TA Tuesday: BTC Down, ETH Steady, Markets Await FOMC

Week-over-week performance:

  • BTCUSD: 63,423 / -4.28%
  • ETHUSD: 3,172 / -0.13% (!)
  • US10Y: 4.62% / +1 bp
  • DXY: 105.94 / -0.16%
  • GOLD (USD/OZ): 2,319 / +0.3%
  • SPX: 5,116 / +2.12%
  • NDX: 17,782 / +3.32%
  • DVOL: 52.76 / -23.06%
  • VIX: 14.68 / -13.29%

Looking ahead – Economic Calendar

  • Tuesday, 30 April: EU CPI, EU GDP
  • Wednesday, 1 May: EU/CH/UK/APAC Labour Day, US JOLTs, FOMC & Press
  • Thursday, 2 May: CH CPI
  • Friday, 3 May: US NFP

On the macro side:

Last week, the US PCE index exceeded expectations, registering a year-on-year increase of 2.7%. 

While this indicates a deviation from the Fed’s 2% inflation target, the overall impact is seen as tolerable. 

Bond traders have adjusted their expectations and are now foreseeing a single 25 bps rate cut from the Fed this year, compared to the 7 (!!) initially anticipated at the start of the year and 3 in March. 

This is a massive shift in duration and reflects the “higher for longer” sentiment.

US risk assets performed positively, supported by a decline in the VIX.
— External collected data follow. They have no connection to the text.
/-! ## The registered stub -/

/-- Registered stub `c9_map_cellTuple_canonicalBlowUp_eq_cond` (line `FirstLemma`, W2-2): **the cell-tuple law of the
blown-up canonical torus law is the product of the free cell measures conditioned on the torus hard core and the
particle number.** For `0 < σ ≤ 1/2`, `a, θ, z > 0`, `ε = hsDiameter σ N`, a base point `x₀` and `m ≥ 1`, the law of
`(windowRestrict (cell j) (blowUp ε x₀ z))_j` under `localGibbsLaw σ a u₀ θ N Φ` is
`(⊗_j gibbsSpecMeasure 1 z θ⁻¹ u₀ (cell j) ∅)[| c9TorusHardCoreTuples ε⁻¹ m (N+1)]` (see the module docstring for the
chain of identifications). -/
theorem c9_map_cellTuple_canonicalBlowUp_eq_cond (σ a θ : ℝ) (u₀ : V3) (hσ : 0 < σ) (hσ2 : σ ≤ 1 / 2) (ha : 0 < a)
    (hθ : 0 < θ) {z : ℝ} (hz : 0 < z) (N : ℕ)
    (Φ : HardSphereFlow (Literature.Analysis.FluidPDE.Torus.geometry (Fin 3)) (hsDiameter σ N) (N + 1)) (x₀ : T3)
    {m : ℕ} (hm : 0 < m) :
    ((localGibbsLaw σ (fun _ => a) (fun _ => u₀) (fun _ => θ) N Φ).map (blowUp (hsDiameter σ N) x₀)).map
        (fun ω (j : Fin 3 → Fin m) => windowRestrict (c9Cell (hsDiameter σ N)⁻¹ m j) ω) =
      (Measure.pi fun j : Fin 3 → Fin m => gibbsSpecMeasure 1 z θ⁻¹ u₀ (c9Cell (hsDiameter σ N)⁻¹ m j) ∅)[|
        c9TorusHardCoreTuples (hsDiameter σ N)⁻¹ m (N + 1)] := by
  classical
  have hG := localGibbsLaw_const_eq_cond hσ2 ha hθ u₀ N Φ
  have hε : 0 < hsDiameter σ N := hsDiameter_pos hσ N
  generalize hsDiameter σ N = ε at hG hε ⊢
  have hS : 0 < ε⁻¹ := inv_pos.2 hε
  -- the cells, their union, the one-particle law and the Poisson law
  set Λ : (Fin 3 → Fin m) → Set V3 := fun j => c9Cell ε⁻¹ m j with hΛdef
  have hΛm : ∀ j, MeasurableSet (Λ j) := fun j => measurableSet_c9Cell ε⁻¹ m j
  set U : Set V3 := ⋃ j, Λ j with hUdef
  have hUm : MeasurableSet U := MeasurableSet.iUnion hΛm
  have hUb : Bornology.IsBounded U := isBounded_iUnion_c9Cell hε hm
  have hdisjW : Pairwise (Disjoint on fun j : Fin 3 → Fin m => window (Λ j)) := fun j j' hjj' =>
    Set.disjoint_left.2 fun p hp hp' => hjj' (c9Cell_eq_of_mem hS hm (mem_window.1 hp) (mem_window.1 hp'))
  set M : Measure V3 := gaussMeasure u₀ θ with hMdef
  set mU : Measure (V3 × V3) := ((volume : Measure V3).restrict U).prod M with hmUdef
  haveI : IsFiniteMeasure mU := isFiniteMeasure_restrict_prod hUb M
  set ν : Measure (V3 × V3) := (Real.toNNReal z) • mU with hνdef
  have hν0 : ∀ x, ν {x} = 0 := fun x => by
    rw [hνdef, Measure.smul_apply, hmUdef, ← singleton_prod_singleton, Measure.prod_prod]
    simp
  set P : Measure (PointConfig (V3 × V3)) := poissonLaw ν with hPdef
  have hP : IsPoissonPointProcess ν P := isPoissonPointProcess_poissonLaw ν hν0
  haveI := hP.isProbabilityMeasure
  -- the maps
  set T : PointConfig (V3 × V3) → (Fin 3 → Fin m) → PointConfig (V3 × V3) := fun ω j => ω.restrict (window (Λ j))
    with hTdef
  have hT : Measurable T := measurable_pi_lambda _ fun j => PointConfig.measurable_restrict (measurableSet_window (hΛm j))
  have hTw : (fun (ω : PointConfig (V3 × V3)) (j : Fin 3 → Fin m) => windowRestrict (c9Cell ε⁻¹ m j) ω) = T := by
    funext ω j
    simp only [hTdef, hΛdef, windowRestrict, window, Set.prod_univ]
  set bN : Config (N + 1) (Fin 3) T3 → (Fin (N + 1) → V3 × V3) := fun w i => blowUpPoint ε x₀ (w i) with hbNdef
  have hbN : Measurable bN := measurable_pi_lambda _ fun i => (measurable_blowUpPoint ε x₀).comp (measurable_pi_apply i)
  have hB : (blowUp ε x₀ : Config (N + 1) (Fin 3) T3 → PointConfig (V3 × V3)) = PointConfig.ofFn ∘ bN :=
    funext fun w => rfl
  have hofFn : Measurable (PointConfig.ofFn : (Fin (N + 1) → V3 × V3) → PointConfig (V3 × V3)) :=
    PointConfig.measurable_ofFn (N + 1)
  -- the events
  set Dhc : Set (Fin (N + 1) → V3 × V3) := {y | ∀ i i', i ≠ i' → 1 ≤ c9PerSqDist ε⁻¹ (y i).1 (y i').1} with hDhcdef
  have hDhc : MeasurableSet Dhc := by
    have h : Dhc = ⋂ i, ⋂ i', ⋂ (_ : i ≠ i'), (fun y : Fin (N + 1) → V3 × V3 => (y i, y i')) ⁻¹'
        {pq | 1 ≤ c9PerSqDist ε⁻¹ pq.1.1 pq.2.1} := by
      ext y; simp [hDhcdef]
    rw [h]
    exact MeasurableSet.iInter fun i => MeasurableSet.iInter fun i' => MeasurableSet.iInter fun _ =>
      (measurableSet_le measurable_const (measurable_c9PerSqDist ε⁻¹)).preimage
        ((measurable_pi_apply i).prodMk (measurable_pi_apply i'))
  set E : Set ((Fin 3 → Fin m) → PointConfig (V3 × V3)) := c9TorusHardCoreTuples ε⁻¹ m (N + 1) with hEdef
  have hE : MeasurableSet E := measurableSet_c9TorusHardCoreTuples ε⁻¹ m (N + 1)
  have hEH : E ⊆ Set.pi univ fun _ => hardCoreSet 1 := fun t ht j _ p hp q hq hpq => by
    rw [dist_eq_norm, ← one_le_sq_iff₀ (norm_nonneg _)]
    exact (ht.2 j j p q hp hq (Or.inr hpq)).trans (c9PerSqDist_le_norm_sq hS.le _ _)
  set piU : Measure (Fin (N + 1) → V3 × V3) := Measure.pi fun _ => mU with hpiU
  -- almost surely the positions are covered by the cells
  have haeU : ∀ᵐ y ∂piU, ∀ i, (y i).1 ∈ U := by
    rw [ae_all_iff]
    intro i
    have h1 : ∀ᵐ p ∂mU, p.1 ∈ U := by
      rw [ae_iff, hmUdef, show {p : V3 × V3 | ¬ p.1 ∈ U} = Uᶜ ×ˢ univ from Set.ext fun p => by simp, Measure.prod_prod,
        Measure.restrict_apply hUm.compl, compl_inter_self, measure_empty, zero_mul]
    exact (Measure.tendsto_eval_ae_ae (μ := fun _ => mU) (i := i)).eventually h1
  have haeP : ∀ᵐ ω ∂P, ∀ p ∈ ω, p.1 ∈ U := by
    have hPU : P = (poissonLaw ν).map (PointConfig.restrict (window U)) := by
      rw [poissonLaw_map_restrict ν hν0 (measurableSet_window hUm), hνdef, hmUdef, Measure.restrict_smul, window,
        ← Measure.restrict_prod_eq_prod_univ, Measure.restrict_restrict hUm, Set.inter_self]
    rw [hPU]
    filter_upwards [ae_map_restrict_carrier_subset (measurableSet_window hUm) (poissonLaw ν)] with ω hω
    exact fun p hp => mem_window.1 (hω hp)
  -- (1) the left side: the conditioned ideal gas, blown up
  have hDpos : {w : Config (N + 1) (Fin 3) T3 | (fun i => (w i).1) ∈
      Literature.MathematicalPhysics.StatisticalMechanics.hardCoreSet (Ov ε) (Finset.univ : Finset (Fin (N + 1)))} =
        bN ⁻¹' Dhc := by
    ext w
    simp only [Literature.MathematicalPhysics.StatisticalMechanics.hardCoreSet, Ov, Finset.mem_univ, true_implies,
      mem_setOf_eq, mem_preimage, hDhcdef, hbNdef, blowUpPoint, not_lt]
    exact forall₂_congr fun i i' => imp_congr_right fun _ => le_euclidDist_iff_one_le_c9PerSqDist hε x₀ _ _
  have hpibN : (Measure.pi fun _ : Fin (N + 1) => (volume : Measure T3).prod M).map bN =
      ENNReal.ofReal (ε ^ 3) ^ (N + 1) • piU := by
    rw [Measure.pi_map_pi fun _ => (measurable_blowUpPoint ε x₀).aemeasurable]
    simp only [hMdef, map_blowUpPoint_eq hε x₀, smul_symCube_eq_iUnion_c9Cell hε hm]
    rw [show (fun _ : Fin (N + 1) => ENNReal.ofReal (ε ^ 3) • mU) = fun _ => Real.toNNReal (ε ^ 3) • mU from rfl,
      Literature.Analysis.FunctionSpaces.Measure.pi_const_smul, Fintype.card_fin]
    rfl
  have hL : ((localGibbsLaw σ (fun _ => a) (fun _ => u₀) (fun _ => θ) N Φ).map (blowUp ε x₀)).map T =
      (piU[|Dhc]).map (T ∘ PointConfig.ofFn) := by
    rw [hG, hDpos, hB, ← Measure.map_map hofFn hbN, ← cond_map_eq_map_cond hbN _ hDhc, hpibN,
      cond_smul_measure _ (pow_ne_zero _ (ENNReal.ofReal_pos.2 (pow_pos hε 3)).ne')
        (ENNReal.pow_ne_top ENNReal.ofReal_ne_top), Measure.map_map hT hofFn]
  -- (2) the right side: the conditioned Poisson product
  have hγ : (fun j : Fin 3 → Fin m => gibbsSpecMeasure 1 z θ⁻¹ u₀ (c9Cell ε⁻¹ m j) ∅) =
      fun j => (P.map (PointConfig.restrict (window (Λ j))))[|hardCoreSet 1] := by
    funext j
    rw [gibbsSpecMeasure_empty_eq_cond_poissonLaw hz hθ u₀ (hΛm j) (hUb.subset (subset_iUnion Λ j)), hPdef,
      poissonLaw_map_restrict ν hν0 (measurableSet_window (hΛm j)), hνdef, Measure.restrict_smul, hmUdef, window,
      ← Measure.restrict_prod_eq_prod_univ, Measure.restrict_restrict (hΛm j), Set.inter_eq_left.2 (subset_iUnion Λ j)]
  have hTE : T ⁻¹' E =ᵐ[P] (T ⁻¹' E ∩ {c | c.count univ = ((N + 1 : ℕ) : ℕ∞)} : Set (PointConfig (V3 × V3))) := by
    refine Filter.eventuallyEq_set.2 (haeP.mono fun ω hω => ⟨fun h => ⟨h, ?_⟩, fun h => h.1⟩)
    exact ((cellTuple_mem_c9TorusHardCoreTuples_iff hS hm (N + 1) fun p hp => mem_iUnion.1 (hω p hp)).1 h).1
  have hc0 : ENNReal.ofReal (Real.exp (-(ν univ).toReal)) * (((N + 1).factorial : ℝ≥0∞))⁻¹ ≠ 0 :=
    mul_ne_zero (ENNReal.ofReal_pos.2 (Real.exp_pos _)).ne' (ENNReal.inv_ne_zero.2 (ENNReal.natCast_ne_top _))
  have hctop : ENNReal.ofReal (Real.exp (-(ν univ).toReal)) * (((N + 1).factorial : ℝ≥0∞))⁻¹ ≠ ∞ :=
    ENNReal.mul_ne_top ENNReal.ofReal_ne_top (ENNReal.inv_ne_top.2 (by exact_mod_cast (Nat.factorial_pos _).ne'))
  have hz0 : ((Real.toNNReal z : ℝ≥0∞)) ^ Fintype.card (Fin (N + 1)) ≠ 0 :=
    pow_ne_zero _ (ENNReal.coe_ne_zero.2 (Real.toNNReal_pos.2 hz).ne')
  have hR : (Measure.pi fun j : Fin 3 → Fin m => gibbsSpecMeasure 1 z θ⁻¹ u₀ (c9Cell ε⁻¹ m j) ∅)[|E] =
      (piU[|(T ∘ PointConfig.ofFn) ⁻¹' E]).map (T ∘ PointConfig.ofFn) := by
    rw [hγ, pi_cond_eq_cond_pi _ fun _ => measurableSet_hardCoreSet 1,
      ← map_pi_restrict_eq_pi_of_poisson hP (fun j => measurableSet_window (hΛm j)) hdisjW,
      cond_cond_eq_cond_inter' (MeasurableSet.univ_pi fun _ => measurableSet_hardCoreSet 1) hE (measure_ne_top _ _),
      Set.inter_eq_right.2 hEH, cond_map_eq_map_cond hT _ hE, cond_congr_ae P hTE,
      cond_inter_eq_cond_restrict P (hE.preimage hT), restrict_count_eq_smul_map_ofFn_of_poisson hP hν0 (N + 1),
      cond_smul_measure _ hc0 hctop, hνdef, Literature.Analysis.FunctionSpaces.Measure.pi_const_smul, Measure.map_smul,
      cond_smul_measure _ hz0 (ENNReal.pow_ne_top ENNReal.coe_ne_top), cond_map_eq_map_cond hofFn _ (hE.preimage hT),
      Measure.map_map hT hofFn]
    rfl
  -- (3) the two conditioning events agree almost surely
  have hDE : Dhc =ᵐ[piU] (T ∘ PointConfig.ofFn) ⁻¹' E := by
    refine Filter.eventuallyEq_set.2 (haeU.mono fun y hy => ?_)
    have hcov : ∀ p ∈ PointConfig.ofFn y, ∃ j, p.1 ∈ c9Cell ε⁻¹ m j := fun p hp => by
      obtain ⟨i, rfl⟩ := PointConfig.mem_ofFn.1 hp
      exact mem_iUnion.1 (hy i)
    exact ((ofFn_count_and_forall_iff hS.le y).symm.trans
      (cellTuple_mem_c9TorusHardCoreTuples_iff hS hm (N + 1) hcov).symm)
  rw [hTw, hL, hR, cond_congr_ae piU hDE]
My inclination is that the markets are accepting a prolonged period of rates, especially given the strong economy.

However, how Jerome Powell handles the FOMC press conference will have a major impact on market reactions. 
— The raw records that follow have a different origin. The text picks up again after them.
import Summits.QuantumFields.QCD.Theorems.NestedDissectionSeaLightQuarkCompletionOfChiralCornerPinned
import Summits.QuantumFields.QCD.Theorems.NestedDissectionSeaLightQuarkCompletionBandPinsOfCorner

/-!
# Crux `LightQuarkCompletion` (stmt-QuantumFields-18066) — line `Sketch` rev 6, composition B in LOCATED form:
# the corner set of a regularisation and the helper `lightQuarkCompletion_of_chiralCornerPinnedExists`

Lead file (prover-line-stmt-QuantumFields-18066-c4-0, cycle 4, 2026-08-17) for the reshape of composition B of the line
`Sketch` (crux stmt-QuantumFields-18066 `Summit.QuantumFields.QCD.Theses.NestedDissectionSea.LightQuarkCompletion`).

Rev 4/5 closed the crux from the frame (α) (`FrameAndSeparatorLawNegative.Frame`, item 17012), the text of the sibling item
`HeavyThresholdYMBridge.ChiralCompletion` (item 17661) and the ∀δ-form `ChiralCornerPinned`
(`∀ δ, (upShift reg δ).IsChiralAtZero → Body (upShift reg δ) 0 → PinPkg (upShift reg δ) 0`, landed composition
`lightQuarkCompletion_of_chiralCornerPinned`, p142691).  The composition only ever CONSUMES the pin at ONE corner — the `δ`
that item 17661 supplies — so the ∀δ-form also quantifies over corners that are formally possible but physically absent
(the CORNER SET `{δ | (upShift reg δ).IsChiralAtZero ∧ Body (upShift reg δ) 0}` is an order-connected subset of `ℝ`, §1,
physically the single chiral offset; formally it may be a non-trivial interval, on which two-sided pins at two different
corners clash for compatible radii, Negative `PinClash`).  Rev 6 therefore registers the LOCATED (existential) form

  `ChiralCornerPinnedExists`: `HypAt Nf reg M₀ → (∃ δ, chiral ∧ body at the corner δ) → ∃ δ, chiral ∧ body ∧ PinPkg … 0`,

which is implied by the ∀δ-form (§2, one line) and still closes the crux with the same two items (§3): nothing landed is
lost (the rev-4/5 composition `lightQuarkCompletion_of_chiralCornerPinned`, p142691, is §3 after §2), and the one supplier-less
statement of composition B is now exactly what the composition uses.

Contents: §1 the corner set is order-connected (chirality at a corner descends to every lower offset; the body at a corner
ascends to every higher offset; `Body (upShift reg δ) 0 ↔ Body reg δ`); §2 ∀δ-form ⇒ located form; §3 the composition
`Frame → (17661 text) → ChiralCornerPinnedExists → LightQuarkCompletion` (witness `upShift reg δ` at the pinned corner).
Pure logic over the landed Negative `Anatomy`; no definition is introduced; no Theses decl is asserted.
-/

noncomputable section

namespace Summit.QuantumFields.QCD.Theorems.LightQuarkJumpLine

open MeasureTheory Filter Topology Set
open Literature.MathematicalPhysics.QuantumFieldTheory Literature.MathematicalPhysics.QuantumLattice
  Literature.Probability.LatticeModels
open Summit.QuantumFields.QCD.Theorems.CoerciveSeaNegative (PinClause)
open Summit.QuantumFields.QCD.Theorems.EarlyCrosserLawNegative (UpperPin)
open Summit.QuantumFields.QCD.Theorems.FrameAndSeparatorLawNegative (Frame)
open Summit.QuantumFields.QCD.Theorems.LightQuarkCompletion.Negative
  (PinPkg Body HypAt Concl upShift lightQuarkCompletion_iff upShift_scheme hasMassScaling_upShift
    hasAsymptoticScaling_upShift tendsto_mcrit_upShift body_upShift)

/-! ## §1 The corner set of a regularisation is order-connected -/

/-- Re-basing an up-shift: the scheme of `upShift reg δ'` at the tuple `m + (δ − δ')` is the scheme of `upShift reg δ` at `m`
(both are `reg.scheme (δ + m)`). [folklore] -/
theorem upShift_scheme_rebase {Nf : ℕ} (reg : QCDRegularisation Nf) (δ δ' : ℝ) (m : Fin Nf → ℝ)
    (z shift : QCDField Nf → ℕ → ℝ) :
    (upShift reg δ').scheme (fun f => m f + (δ - δ')) z shift = (upShift reg δ).scheme m z shift := by
  rw [upShift_scheme, upShift_scheme]
  congr 1
  funext f
  ring

/-- **Chirality at a corner descends**: if `upShift reg δ` is chiral at zero then so is `upShift reg δ'` for every `δ' ≤ δ`
(a positive tuple without rate-`ε` gap above `δ` is, re-based, a positive tuple above `δ'`). [folklore] -/
theorem isChiralAtZero_upShift_anti {Nf : ℕ} (reg : QCDRegularisation Nf) {δ δ' : ℝ} (hle : δ' ≤ δ)
    (h : (upShift reg δ).IsChiralAtZero) : (upShift reg δ').IsChiralAtZero := by
  intro ε hε
  obtain ⟨m, hm, hng⟩ := h ε hε
  refine ⟨fun f => m f + (δ - δ'), fun f => by linarith [hm f], ?_⟩
  rwa [upShift_scheme_rebase]

/-- **The body at the corner `δ` of the up-shift IS the body of `reg` above `δ`** (`(upShift reg δ).scheme m = reg.scheme (δ + m)`). [folklore] -/
theorem body_upShift_zero_iff {Nf : ℕ} (reg : QCDRegularisation Nf) (δ : ℝ) :
    Body Nf (upShift reg δ) 0 ↔ Body Nf reg δ := by
  constructor
  · intro h m hm
    obtain ⟨z, shift, T, hQ, hN, hG, hP, Δ, hΔ, hT, hL⟩ := h (fun f => m f - δ) fun f => by linarith [hm f]
    have hs : (upShift reg δ).scheme (fun f => m f - δ) z shift = reg.scheme m z shift := by
      rw [upShift_scheme]
      congr 1
      funext f
      ring
    refine ⟨z, shift, T, ?_, hN, hG, hP, Δ, hΔ, hT, ?_⟩
    · rwa [← hs]
    · rwa [← hs]
  · intro h
    exact body_upShift (M₀ := δ) (M₁ := 0) (D := δ) (by linarith) h

/-- **The body at a corner ascends**: the body of `upShift reg δ` at zero threshold gives the body of `upShift reg δ'` at
zero threshold for every `δ' ≥ δ`. [folklore] -/
theorem body_upShift_zero_mono {Nf : ℕ} (reg : QCDRegularisation Nf) {δ δ' : ℝ} (hle : δ ≤ δ')
    (h : Body Nf (upShift reg δ) 0) : Body Nf (upShift reg δ') 0 := by
  intro m hm
  obtain ⟨z, shift, T, hQ, hN, hG, hP, Δ, hΔ, hT, hL⟩ := h (fun f => m f + (δ' - δ)) fun f => by linarith [hm f]
  refine ⟨z, shift, T, ?_, hN, hG, hP, Δ, hΔ, hT, ?_⟩
  · rwa [← upShift_scheme_rebase reg δ' δ]
  · rwa [← upShift_scheme_rebase reg δ' δ]

/-- **The corner set is order-connected.**  The set of RGI offsets `δ` at which the up-shift `upShift reg δ` is chiral at
zero AND carries the body at every positive tuple is an order-connected subset of `ℝ` (chirality descends, the body
ascends).  Physically it is the single chiral offset of `reg`; formally nothing in the typed clauses excludes a non-trivial
interval, which is why the line registers the located form of the corner pin (§2–§3). [folklore] -/
theorem ordConnected_cornerSet {Nf : ℕ} (reg : QCDRegularisation Nf) :
    OrdConnected {δ : ℝ | (upShift reg δ).IsChiralAtZero ∧ Body Nf (upShift reg δ) 0} := by
  refine ⟨fun δ₁ h₁ δ₂ h₂ δ hδ => ?_⟩
  exact ⟨isChiralAtZero_upShift_anti reg hδ.2 h₂.1, body_upShift_zero_mono reg hδ.1 h₁.2⟩

/-! ## §2 The ∀δ-form of the corner pin implies the located form -/

/-- **`ChiralCornerPinned` (∀δ-form, rev 4/5 stub) implies `ChiralCornerPinnedExists` (located form, rev 6 stub)**: pin the
corner that is given. [folklore] -/
theorem chiralCornerPinnedExists_of_forall
    (h : ∀ Nf : ℕ, (Nf = 2 ∨ Nf = 3) → ∀ (reg : QCDRegularisation Nf) (M₀ : ℝ), HypAt Nf reg M₀ → ∀ δ : ℝ,
      (upShift reg δ).IsChiralAtZero → Body Nf (upShift reg δ) 0 → PinPkg Nf (upShift reg δ) 0) :
    ∀ Nf : ℕ, (Nf = 2 ∨ Nf = 3) → ∀ (reg : QCDRegularisation Nf) (M₀ : ℝ), HypAt Nf reg M₀ →
      (∃ δ : ℝ, (upShift reg δ).IsChiralAtZero ∧ Body Nf (upShift reg δ) 0) →
      ∃ δ : ℝ, (upShift reg δ).IsChiralAtZero ∧ Body Nf (upShift reg δ) 0 ∧ PinPkg Nf (upShift reg δ) 0 := by
  rintro Nf hNf reg M₀ hH ⟨δ, hχ, hbody⟩
  exact ⟨δ, hχ, hbody, h Nf hNf reg M₀ hH δ hχ hbody⟩

/-! ## §3 Composition B in located form -/

/-- **Item 17661's conclusion for `reg` inhabits the corner set**: the δ it supplies is a corner (chiral at zero, body at
every positive tuple) of the up-shift family of `reg`. [folklore] -/
theorem cornerSet_nonempty_of_chiralCompletionAt {Nf : ℕ} (reg : QCDRegularisation Nf)
    (h : ∃ δ : ℝ, (∀ ε > (0 : ℝ), ∃ m : Fin Nf → ℝ, (∀ f, 0 < m f) ∧
        ¬ (reg.scheme (fun f => m f + δ) 0 0).HasLatticeMassGap ε) ∧
      ∀ m : Fin Nf → ℝ, (∀ f, 0 < m f) → ∃ (z shift : QCDField Nf → ℕ → ℝ) (T : OSData (QCDField Nf) 4),
        IsQCDAlong (reg.scheme (fun f => m f + δ) z shift) T ∧ T.IsNontrivial QCDField.glue ∧
          T.IsNonGaussian QCDField.glue ∧ (∀ f g : Fin Nf, f ≠ g → T.IsNontrivial (QCDField.pseudoRe f g)) ∧
            ∃ Δ > 0, T.HasMassGap Δ ∧ (reg.scheme (fun f => m f + δ) z shift).HasLatticeMassGap Δ) :
    ∃ δ : ℝ, (upShift reg δ).IsChiralAtZero ∧ Body Nf (upShift reg δ) 0 := by
  obtain ⟨δ, hχ, hbodyδ⟩ := h
  exact ⟨δ, isChiralAtZero_upShift_of_addConst reg δ hχ, body_upShift_zero_of_addConst reg δ hbodyδ⟩

/-- **The crux along line `Sketch`, composition B in located form** (registered helper; pure bookkeeping, conclusion = the
route decl BY NAME, no subsequence).  From the frame (α) (`Frame`, item 17012), the verbatim text of
`HeavyThresholdYMBridge.ChiralCompletion` (item 17661) and `ChiralCornerPinnedExists` (a threshold-pinned regularisation whose
up-shift family has a corner — an offset chiral at zero carrying the body at every positive tuple — has a corner carrying the
two-sided parity pin at ZERO threshold as well), the crux `LightQuarkCompletion` follows: item 17661 inhabits the corner set
(`cornerSet_nonempty_of_chiralCompletionAt`, through the landed `isChiralAtZero_upShift_of_addConst` /
`body_upShift_zero_of_addConst`), the stub pins a corner `δ`, both scalings survive the up-shift
(`hasMassScaling_upShift`, `hasAsymptoticScaling_upShift`), and (α) through `physicalBranch_of_frame` gives `m_crit → 0` for
`reg`, hence for `upShift reg δ` (`tendsto_mcrit_upShift`, `N_f ≤ 16`).  Witness: `reg' := upShift reg δ`. [folklore] -/
theorem lightQuarkCompletion_of_chiralCornerPinnedExists :
    Frame → (∀ Nf : ℕ, Nf = 2 ∨ Nf = 3 → ∀ (reg : QCDRegularisation Nf) (M₀ : ℝ), reg.HasMassScaling → (∀ m : Fin Nf →
    ℝ, (∀ f, M₀ < m f) → ∃ (z shift : QCDField Nf → ℕ → ℝ) (T : OSData (QCDField Nf) 4), IsQCDAlong (reg.scheme m z
    shift) T ∧ T.IsNontrivial QCDField.glue ∧ T.IsNonGaussian QCDField.glue ∧ (∀ f g : Fin Nf, f ≠ g → T.IsNontrivial
    (QCDField.pseudoRe f g)) ∧ ∃ Δ > 0, T.HasMassGap Δ ∧ (reg.scheme m z shift).HasLatticeMassGap Δ) → ∃ δ : ℝ, (∀ ε >
    (0 : ℝ), ∃ m : Fin Nf → ℝ, (∀ f, 0 < m f) ∧ ¬ (reg.scheme (fun f => m f + δ) 0 0).HasLatticeMassGap ε) ∧ ∀ m : Fin
    Nf → ℝ, (∀ f, 0 < m f) → ∃ (z shift : QCDField Nf → ℕ → ℝ) (T : OSData (QCDField Nf) 4), IsQCDAlong (reg.scheme
    (fun f => m f + δ) z shift) T ∧ T.IsNontrivial QCDField.glue ∧ T.IsNonGaussian QCDField.glue ∧ (∀ f g : Fin Nf, f
    ≠ g → T.IsNontrivial (QCDField.pseudoRe f g)) ∧ ∃ Δ > 0, T.HasMassGap Δ ∧ (reg.scheme (fun f => m f + δ) z
    shift).HasLatticeMassGap Δ) → (∀ Nf : ℕ, (Nf = 2 ∨ Nf = 3) → ∀ (reg : QCDRegularisation Nf) (M₀ : ℝ), HypAt Nf reg
    M₀ → (∃ δ : ℝ, (upShift reg δ).IsChiralAtZero ∧ Body Nf (upShift reg δ) 0) → ∃ δ : ℝ, (upShift reg
    δ).IsChiralAtZero ∧ Body Nf (upShift reg δ) 0 ∧ PinPkg Nf (upShift reg δ) 0) →
    Summit.QuantumFields.QCD.Theses.NestedDissectionSea.LightQuarkCompletion := by
  intro hF hCC hCP
  rw [lightQuarkCompletion_iff]
  intro Nf hNf reg M₀ hH
  obtain ⟨hMS, hAS, hbr, hM₀, hpin, hbody⟩ := hH
  have hNf16 : Nf ≤ 16 := by rcases hNf with rfl | rfl <;> norm_num
  -- item 17661 inhabits the corner set of `reg`
  have hcorner : ∃ δ : ℝ, (upShift reg δ).IsChiralAtZero ∧ Body Nf (upShift reg δ) 0 :=
    cornerSet_nonempty_of_chiralCompletionAt reg (hCC Nf hNf reg M₀ hMS hbody)
  -- the stub pins ONE corner
  obtain ⟨δ, hχ', hbody', hpin'⟩ := hCP Nf hNf reg M₀ ⟨hMS, hAS, hbr, hM₀, hpin, hbody⟩ hcorner
  -- the physical branch from the frame (α), transported through the up-shift
  have hlim : Tendsto reg.mcrit atTop (𝓝 0) := physicalBranch_of_frame hF Nf hNf reg hMS hAS M₀ hM₀ hpin
  exact ⟨upShift reg δ, (hasMassScaling_upShift reg δ).2 hMS, (hasAsymptoticScaling_upShift reg δ).2 hAS,
    tendsto_mcrit_upShift reg δ hNf16 hMS hlim, hpin', hχ', hbody'⟩

end Summit.QuantumFields.QCD.Theorems.LightQuarkJumpLine

end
Additionally, with the FOMC meeting scheduled for 1 May, a public holiday in many countries outside the US, reduced liquidity may amplify movements in equities and cryptocurrencies compared to previous FOMC meetings.


On the FX side:

As we approach a busy week of US macroeconomic events, market activity has consolidated. 

The US dollar index (DXY) has stabilised just below the 106 mark, while the EURCHF and USDCHF are trading in tight ranges. 

My stance remains unchanged, in favour of the CHF as a funding currency.
All eyes are on the FOMC + NFP.

Chart 1: DXY 1d 


On the crypto side:

With inflows into bitcoin BTC ETFs slowing, markets have entered a period of a choppy downtrend, characterised by low trading volumes. 

Volatility has contracted, with 30-day realised volatility in BTC at 50.25% and 30-day implied volatility at 50%. 

While this decrease in DVOL suggests market exhaustion, it is consistent with my view of consolidation following the halving and ETF excitement. 

Notably, BTC continues to attract significant buying interest below USD 62,000, suggesting that it may be close to the average entry price for ETFs.


Chart 2: BTCUSD 1h 


On the other hand, the recent outperformance of ETH is a positive sign that profit-taking or consolidation in BTC is flowing into ETH and alts. 

With realised volatility at lower levels, high volatility assets appear to be a favourable choice in upwards trending markets.

In derivatives trading, however, the risk is skewed to the downside, with ETH underperforming BTC. 

Implied volatility is significantly higher by 4v, risk reversals are more negative, and wings are more expensive.